• **THE INPUT**:
import Summits.ResolutionOfSingularities.ResolutionOfSingularities.Theorems.EquisingularLiftCampaignW45bULT
import Summits.ResolutionOfSingularities.ResolutionOfSingularities.Theorems.EquisingularLiftCampaignW45bULTIdempotentBlowup
import Summits.ResolutionOfSingularities.ResolutionOfSingularities.Theorems.EquisingularLiftCampaignW45bULTSpecialFibreWitnessRing
import Literature.AlgebraicGeometry.Resolution.AffineBlowupUnique
import Literature.AlgebraicGeometry.Motives.VarietiesProjectiveSpaceProofs
import HarnessLib

/-!
# [OURS · L1 W4.5(b)] NEGATIVE SIDE of `EquisingularLift.SpecialFibreReduciblePersists` AS TYPED:
# `¬ SpecialFibreReduciblePersists n` for every `n` (kernel witness: a non-Noetherian blow-up that is an open immersion)

Cell res-hironaka (LADDER-RESOLUTION rung L, D-0089), slot W4.5(b), crux EL♮ `EquisingularLiftNat`
(stmt-ResolutionOfSingularities-20038); `--supports … --as helper` (negative lane). Prover res-type-100 (gen 9): FINDING
2026-08-27T05:32:49Z, custody res-plan-2 RATIFIES 05:33:15Z «(1⁻) NEGATIVE side ¬ SpecialFibreReduciblePersists n as typed
:= res-type-100». The typed Prop (res-L1-type-o1, `…CampaignW45bULT.lean` §4, p499585; KEPT with an erratum docstring in
v2 p501162) quantifies over ALL integral `X′ → ℙⁿ_O` and ALL blow-ups `τ : X″ → X′` with NO finiteness; res-D-pv-002 found
it UNPROVABLE-AS-TYPED by hand (05:23:58Z, witness `V[y,z]/(yz − t)` over a non-discrete valuation ring, file
`D/res-D-pv-002/LemmaV-nonNoetherian-witness.md`) and the REPAIRED sibling `SpecialFibreReduciblePersistsLN` (one more
binder `IsLocallyNoetherian X′`) is typed (o1, p501162) and PROVED (res-D-pv-002, p501999
`specialFibreReduciblePersistsLN_holds`). This file closes the record on the as-typed decl with a KERNEL refutation by a
different, lighter witness (no `Proj` of a Rees algebra is needed):

MECHANISM (`…ULTIdempotentBlowup.lean`, general schemes): if every local ideal `I(U)` of an ideal sheaf `I` is IDEMPOTENT, a morphism pulling `I` back
to an effective Cartier divisor pulls it back to the unit ideal (locally `(g) = (g)²` with `g` regular ⇒ `g` a unit; chart
formula `ideal_comap_of_le` of `MarkedIdealsLemmas.lean`) — `comap_eq_top_of_isEffectiveCartier_of_isIdempotentElem` — so
the open immersion `X ∖ Supp I ↪ X` IS a blow-up of `X` along `I` in the universal-property sense (`Resolution.IsBlowup`,
GW I Def. 13.90) — `isBlowup_ι_compl_support_of_isIdempotentElem`. Such a blow-up is not surjective (possible only for
centres not of finite type).

WITNESS (the ring: `…ULTSpecialFibreWitnessRing.lean`; the scheme: this file). Over any DVR `(O, 𝔪 = (ϖ))`: `A := {f ∈ O[y^ℚ] : coeff_{y^r} f ∈ 𝔪^⌈-r⌉₊ ∀ r}
= O[y^q (q ≥ 0), ϖ y⁻¹]` (`SpecialFibreWitness.ringA`; an integral domain, not Noetherian); `X′ := Spec A`, mapped into the
chart `D₊(x₀) = Spec (O[x]_{x₀})₀ ≅ Spec O[y₁,…,yₙ]` of `ℙⁿ_O` by `yᵢ ↦ 0` (tree `ProjectiveSpace.chartAlgEquiv`, Mathlib
`Proj.awayι`), so that `X′ → ℙⁿ_O → Spec O` is `Spec` of the structure map (Mathlib `Proj.awayι_toSpecZero`); the special
fibre `V(𝔪A)` is met by `D(ϖy⁻¹)` and by `D(y)` but not by `D(ϖ) = D(ϖy⁻¹ · y)`, hence is NOT irreducible; the centre
`C := (y^q : q > 0)~` is idempotent (`y^q = y^{q/2} · y^{q/2}`) with `Supp C = V(y)`, so `τ : X″ := D(y) ↪ X′` is a blow-up
along `C`, and its special fibre `V(𝔪A) ∩ D(y)` contains the point `P₁ = ker (A → (O/𝔪)[y^ℚ])` and lies in its closure
(`f ∈ P₁ ⇒ y f ∈ 𝔪A`), hence IS irreducible. Instantiating at `O = ℤ₂` gives `not_specialFibreReduciblePersists n`.

Main declarations: `SpecialFibreWitness.exists_isBlowup_specialFibre_irreducible_of_reducible` (the counterexample over every DVR, in the binder shape of the
typed Prop), `.not_specialFibreReduciblePersists`. Nothing here is a statement of H. Hironaka's manuscript (EL♮ replaces
the role of NOTHING in the manuscript — it is the W4.5(b) door); no `Literature.…` fact about resolution is used beyond the
tree's blow-up / projective-space libraries. AI-written; AI review is weaker than expert review. [Hironaka2017] — scope only.
References: Görtz–Wedhorn I Def. 13.90 / Prop. 13.91 [GortzWedhorn2020]; Stacks 01OF, 02OS [StacksProject]; tree
`IsBlowup.isIso_compl`, `ideal_comap_of_le`, `affineBlowup.support_idealSheaf`, `ProjectiveSpace.chartAlgEquiv`,
`ProjBaseChange.algebraBase`.
-/

noncomputable section

set_option linter.dupNamespace false -- mandated namespace of this single-conjunct summit

open CategoryTheory AlgebraicGeometry TopologicalSpace Topology
open Literature.AlgebraicGeometry.Resolution
open AddMonoidAlgebra HomogeneousLocalization

namespace Summit.ResolutionOfSingularities.ResolutionOfSingularities.Theorems

namespace EquisingularLift

namespace SpecialFibreWitness

/-! ## §2 The scheme `X′ = Spec A → ℙⁿ_O`, the idempotent centre, the two special fibres -/


section Assembly

variable (O : Type) [CommRing O] [IsDomain O] [IsDiscreteValuationRing O] (n : ℕ)

/-- Points of `Spec A` over the closed point of `Spec O` are the primes containing `𝔪A`. [folklore] -/
theorem comap_eq_closedPoint_iff {A : Type*} [CommRing A] [Algebra O A] (x : PrimeSpectrum A) :
    PrimeSpectrum.comap (algebraMap O A) x = IsLocalRing.closedPoint O ↔
      (IsLocalRing.maximalIdeal O).map (algebraMap O A) ≤ x.asIdeal := by
  rw [PrimeSpectrum.ext_iff, PrimeSpectrum.comap_asIdeal, Ideal.map_le_iff_le_comap]
  change _ = IsLocalRing.maximalIdeal O ↔ _
  constructor
  · intro h; rw [h]
  · intro h
    exact ((IsLocalRing.maximalIdeal.isMaximal O).eq_of_le Ideal.IsPrime.ne_top' h).symm

/-- A set containing a point `ξ` and contained in its closure is preirreducible. [folklore] -/
theorem isPreirreducible_of_subset_closure_singleton {X : Type*} [TopologicalSpace X] {S : Set X} {ξ : X}
    (hξ : ξ ∈ S) (hS : S ⊆ closure {ξ}) : IsPreirreducible S := by
  intro u v hu hv ⟨a, haS, hau⟩ ⟨b, hbS, hbv⟩
  obtain ⟨a', ha'u, ha'⟩ := mem_closure_iff.mp (hS haS) u hu hau
  obtain ⟨b', hb'v, hb'⟩ := mem_closure_iff.mp (hS hbS) v hv hbv
  rw [Set.mem_singleton_iff] at ha' hb'
  rw [ha'] at ha'u
  rw [hb'] at hb'v
  exact ⟨ξ, hξ, ha'u, hb'v⟩

/-- **The counterexample.** Over every DVR `O` and for every `n` there are an integral `X′ = Spec A → ℙⁿ_O` with
REDUCIBLE special fibre and a blow-up `τ : X″ → X′` (along the idempotent ideal sheaf `(y^q : q > 0)~`, so `τ` is the
open immersion `D(y) ↪ Spec A`) whose special fibre is IRREDUCIBLE. [folklore] -/
theorem exists_isBlowup_specialFibre_irreducible_of_reducible :
    letI := MvPolynomial.gradedAlgebra (σ := Fin (n + 1)) (R := O)
    ∃ (X' X'' : AlgebraicGeometry.Scheme.{0})
      (σ' : X' ⟶ (AlgebraicGeometry.Proj (MvPolynomial.homogeneousSubmodule (Fin (n + 1)) O)))
      (C : X'.IdealSheafData) (τ : X'' ⟶ X'), AlgebraicGeometry.IsIntegral X' ∧
      Literature.AlgebraicGeometry.Resolution.IsBlowup τ C ∧
      ¬ IsIrreducible ((CategoryTheory.CategoryStruct.comp σ' (CategoryTheory.CategoryStruct.comp
        (AlgebraicGeometry.Proj.toSpecZero (MvPolynomial.homogeneousSubmodule (Fin (n + 1)) O))
        (AlgebraicGeometry.Spec.map (CommRingCat.ofHom (algebraMap O
          (MvPolynomial.homogeneousSubmodule (Fin (n + 1)) O 0)))))) ⁻¹' {IsLocalRing.closedPoint O}) ∧
      IsIrreducible ((CategoryTheory.CategoryStruct.comp (CategoryTheory.CategoryStruct.comp τ σ')
        (CategoryTheory.CategoryStruct.comp
        (AlgebraicGeometry.Proj.toSpecZero (MvPolynomial.homogeneousSubmodule (Fin (n + 1)) O))
        (AlgebraicGeometry.Spec.map (CommRingCat.ofHom (algebraMap O
          (MvPolynomial.homogeneousSubmodule (Fin (n + 1)) O 0)))))) ⁻¹' {IsLocalRing.closedPoint O}) := by
  letI := MvPolynomial.gradedAlgebra (σ := Fin (n + 1)) (R := O)
  -- the `O`-algebra structure `O → O[x]₀ → (O[x]_{x₀})₀` (tree `ProjBaseChange.algebraBase`, a non-instance def)
  letI : Algebra O (Away (MvPolynomial.homogeneousSubmodule (Fin (n + 1)) O) (MvPolynomial.X 0)) :=
    Literature.AlgebraicGeometry.Motives.ProjBaseChange.algebraBase _ _
  classical
  obtain ⟨ϖ, hϖ⟩ := IsDiscreteValuationRing.exists_irreducible O
  have hϖmem : ϖ ∈ IsLocalRing.maximalIdeal O := hϖ.maximalIdeal_eq ▸ Ideal.mem_span_singleton_self ϖ
  -- the ring, its scheme, the centre
  let A := ringA (IsLocalRing.maximalIdeal O)
  let X' : Scheme.{0} := Spec (.of A)
  let C : X'.IdealSheafData := affineBlowup.idealSheaf (idealI (IsLocalRing.maximalIdeal O))
  let U : X'.Opens := ⟨(C.support : Set X')ᶜ, C.support.isClosed.isOpen_compl⟩
  -- the chart map `ℙⁿ_O ⊇ D₊(x₀) = Spec (O[x]_{x₀})₀ ← Spec A`, killing the `xᵢ/x₀`
  let ψ : Away (MvPolynomial.homogeneousSubmodule (Fin (n + 1)) O) (MvPolynomial.X 0) →ₐ[O] A :=
    (MvPolynomial.aeval fun _ => (0 : A)).comp
      (Literature.AlgebraicGeometry.Motives.ProjectiveSpace.chartAlgEquiv O (0 : Fin (n + 1))).toAlgHom
  let σ' : X' ⟶ Proj (MvPolynomial.homogeneousSubmodule (Fin (n + 1)) O) :=
    Spec.map (CommRingCat.ofHom ψ.toRingHom) ≫
      Proj.awayι (MvPolynomial.homogeneousSubmodule (Fin (n + 1)) O) (MvPolynomial.X 0)
        (Literature.AlgebraicGeometry.Motives.ProjectiveSpace.X_mem 0) zero_lt_one
  have hcomp : σ' ≫ (Proj.toSpecZero (MvPolynomial.homogeneousSubmodule (Fin (n + 1)) O) ≫
      Spec.map (CommRingCat.ofHom (algebraMap O (MvPolynomial.homogeneousSubmodule (Fin (n + 1)) O 0)))) =
      Spec.map (CommRingCat.ofHom (algebraMap O A)) := by
    simp only [σ', Category.assoc]
    rw [Proj.awayι_toSpecZero_assoc, ← Spec.map_comp, ← Spec.map_comp, ← CommRingCat.ofHom_comp,
      ← CommRingCat.ofHom_comp]
    congr 2
    refine RingHom.ext fun c => ?_
    exact ψ.commutes c
  -- the special fibre of `X'`
  have hF' : ((σ' ≫ (Proj.toSpecZero (MvPolynomial.homogeneousSubmodule (Fin (n + 1)) O) ≫
      Spec.map (CommRingCat.ofHom (algebraMap O (MvPolynomial.homogeneousSubmodule (Fin (n + 1)) O 0))))) ⁻¹'
        {IsLocalRing.closedPoint O} : Set X') =
      {x : X' | (IsLocalRing.maximalIdeal O).map (algebraMap O A) ≤ x.asIdeal} := by
    rw [hcomp]
    ext x
    change PrimeSpectrum.comap (algebraMap O A) x = IsLocalRing.closedPoint O ↔
      (IsLocalRing.maximalIdeal O).map (algebraMap O A) ≤ x.asIdeal
    exact comap_eq_closedPoint_iff O x
  -- the support of the centre is `V(y)`
  have hsupp : ∀ x : X', x ∈ (C.support : Set X') ↔
      yPow (IsLocalRing.maximalIdeal O) 1 zero_le_one ∈ x.asIdeal := by
    intro x
    rw [affineBlowup.support_idealSheaf]
    change ((idealI (IsLocalRing.maximalIdeal O) : Ideal A) : Set A) ⊆ (x.asIdeal : Set A) ↔ _
    rw [SetLike.coe_subset_coe, idealI_le_iff _ x.2]
  -- idempotence of the centre and the blow-up
  have hCidem : ∀ V : X'.affineOpens, IsIdempotentElem (C.ideal V) := by
    intro V
    change IsIdempotentElem ((Scheme.IdealSheafData.ofIdealTop
      ((idealI (IsLocalRing.maximalIdeal O)).map (Scheme.ΓSpecIso (.of A)).inv.hom)).ideal V)
    rw [Scheme.IdealSheafData.ofIdealTop_ideal]
    change Ideal.map _ (Ideal.map _ _) * Ideal.map _ (Ideal.map _ _) = Ideal.map _ (Ideal.map _ _)
    rw [← Ideal.map_mul, ← Ideal.map_mul, (isIdempotentElem_idealI (IsLocalRing.maximalIdeal O)).eq]
  have hτ : IsBlowup U.ι C := isBlowup_ι_compl_support_of_isIdempotentElem hCidem
  refine ⟨X', U, σ', C, U.ι, inferInstance, hτ, ?_, ?_⟩
  · -- the special fibre of `X'` is reducible
    rw [hF']
    intro hirr
    let a : A := xElt (IsLocalRing.maximalIdeal O) ϖ hϖmem
    let y : A := yPow (IsLocalRing.maximalIdeal O) 1 zero_le_one
    -- both basic opens `D(a)`, `D(y)` meet the special fibre
    have hne : ∀ b : A, (∀ m : ℕ, b ^ m ∉ (IsLocalRing.maximalIdeal O).map (algebraMap O A)) →
        ({x : X' | (IsLocalRing.maximalIdeal O).map (algebraMap O A) ≤ x.asIdeal} ∩
          (PrimeSpectrum.basicOpen b : Set (PrimeSpectrum A))).Nonempty := by
      intro b hb
      by_contra hemp
      rw [Set.not_nonempty_iff_eq_empty] at hemp
      have hrad : b ∈ ((IsLocalRing.maximalIdeal O).map (algebraMap O A)).radical := by
        rw [← PrimeSpectrum.vanishingIdeal_zeroLocus_eq_radical, PrimeSpectrum.mem_vanishingIdeal]
        intro x hx
        by_contra hbx
        have : x ∈ ({x : X' | (IsLocalRing.maximalIdeal O).map (algebraMap O A) ≤ x.asIdeal} ∩
            (PrimeSpectrum.basicOpen b : Set (PrimeSpectrum A))) :=
          ⟨(PrimeSpectrum.mem_zeroLocus _ _).mp hx, hbx⟩
        rw [hemp] at this
        exact this
      obtain ⟨m, hm⟩ := hrad
      exact hb m hm
    obtain ⟨x, hxF, hxa, hxy⟩ := hirr.isPreirreducible _ _ (PrimeSpectrum.basicOpen a).2
      (PrimeSpectrum.basicOpen y).2 (hne a (xElt_pow_notMem_map hϖ)) (hne y (yPow_one_pow_notMem_map))
    have hay : a * y ∈ x.asIdeal := hxF (xElt_mul_yPow_one_mem_map hϖ)
    rcases x.2.mem_or_mem hay with h | h
    · exact hxa h
    · exact hxy h
  · -- the special fibre of `X'' = D(y)` is irreducible, with generic point `P₁`
    let P₁ : X' := ⟨primeP (IsLocalRing.maximalIdeal O), isPrime_primeP _⟩
    have hP₁F : (IsLocalRing.maximalIdeal O).map (algebraMap O A) ≤ P₁.asIdeal := map_le_primeP _
    have hP₁U : P₁ ∈ (U : Set X') := by
      change P₁ ∉ (C.support : Set X')
      rw [hsupp]
      exact yPow_one_notMem_primeP _ (IsLocalRing.maximalIdeal.isMaximal O).ne_top
    -- the set `S = F' ∩ D(y)` downstairs
    let S : Set X' := {x : X' | (IsLocalRing.maximalIdeal O).map (algebraMap O A) ≤ x.asIdeal} ∩
      Set.range U.ι
    have hP₁S : P₁ ∈ S := ⟨hP₁F, by rw [Scheme.Opens.range_ι]; exact hP₁U⟩
    have hSsub : S ⊆ closure {P₁} := by
      rintro x ⟨hxF, hxU⟩
      rw [Scheme.Opens.range_ι] at hxU
      change x ∉ (C.support : Set X') at hxU
      rw [hsupp] at hxU
      have hle : primeP (IsLocalRing.maximalIdeal O) ≤ x.asIdeal := by
        intro f hf
        rcases x.2.mem_or_mem (hxF (yPow_one_mul_mem_map_of_mem_primeP _ hf)) with h | h
        · exact absurd h hxU
        · exact h
      have hsp : (⟨primeP _, isPrime_primeP _⟩ : PrimeSpectrum A) ⤳ (x : PrimeSpectrum A) :=
        (PrimeSpectrum.le_iff_specializes _ _).mp ((PrimeSpectrum.asIdeal_le_asIdeal _ _).mp hle)
      exact specializes_iff_mem_closure.mp hsp
    have hSirr : IsPreirreducible S := isPreirreducible_of_subset_closure_singleton hP₁S hSsub
    have heq : (((U.ι ≫ σ') ≫ (Proj.toSpecZero (MvPolynomial.homogeneousSubmodule (Fin (n + 1)) O) ≫
        Spec.map (CommRingCat.ofHom (algebraMap O (MvPolynomial.homogeneousSubmodule (Fin (n + 1)) O 0)))))
          ⁻¹' {IsLocalRing.closedPoint O} : Set U) = U.ι ⁻¹' S := by
      change _ = U.ι ⁻¹' ({x : X' | (IsLocalRing.maximalIdeal O).map (algebraMap O A) ≤ x.asIdeal} ∩
        Set.range U.ι)
      rw [Set.preimage_inter_range, ← hF']
      ext u
      simp only [Set.mem_preimage, Scheme.Hom.comp_apply]
    rw [heq]
    refine ⟨?_, hSirr.preimage U.ι.isOpenEmbedding⟩
    have hP₁r : P₁ ∈ Set.range U.ι := by rw [Scheme.Opens.range_ι]; exact hP₁U
    obtain ⟨u, hu⟩ := hP₁r
    exact ⟨u, by rw [Set.mem_preimage, hu]; exact hP₁S⟩

end Assembly

/-- [OURS · L1 W4.5(b)] replaces the role of NOTHING in the manuscript; NOT a statement of the manuscript. **NEGATIVE SIDE:
`SpecialFibreReduciblePersists n` AS TYPED (res-L1-type-o1 p499585 §4, kept with erratum in v2 p501162) is REFUTED for
every `n`** — instantiate `exists_isBlowup_specialFibre_irreducible_of_reducible` at the DVR `ℤ₂` (any DVR works). The
missing hypothesis is finiteness of `X′`: with `IsLocallyNoetherian X′` the statement is the sibling
`SpecialFibreReduciblePersistsLN`, PROVED by res-D-pv-002 (`specialFibreReduciblePersistsLN_holds`, p501999). Custody
res-plan-2 2026-08-27T05:33:15Z «(1⁻) negative side := res-type-100». [folklore] -/
theorem not_specialFibreReduciblePersists (n : ℕ) : ¬ SpecialFibreReduciblePersists n := by
  intro h
  obtain ⟨X', X'', σ', C, τ, hint, hτ, hF', hF''⟩ :=
    exists_isBlowup_specialFibre_irreducible_of_reducible ℤ_[2] n
  exact h ℤ_[2] X' X'' σ' C τ hint hτ hF' hF''

end SpecialFibreWitness

end EquisingularLift

end Summit.ResolutionOfSingularities.ResolutionOfSingularities.Theorems

end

• **WHAT IS NEEDED**:
The answer is each line from the entries above in which the word "hP₁F" occurs.

• **PROBLEM SOLUTION**:
    have hP₁F : (IsLocalRing.maximalIdeal O).map (algebraMap O A) ≤ P₁.asIdeal := map_le_primeP _
    have hP₁S : P₁ ∈ S := ⟨hP₁F, by rw [Scheme.Opens.range_ι]; exact hP₁U⟩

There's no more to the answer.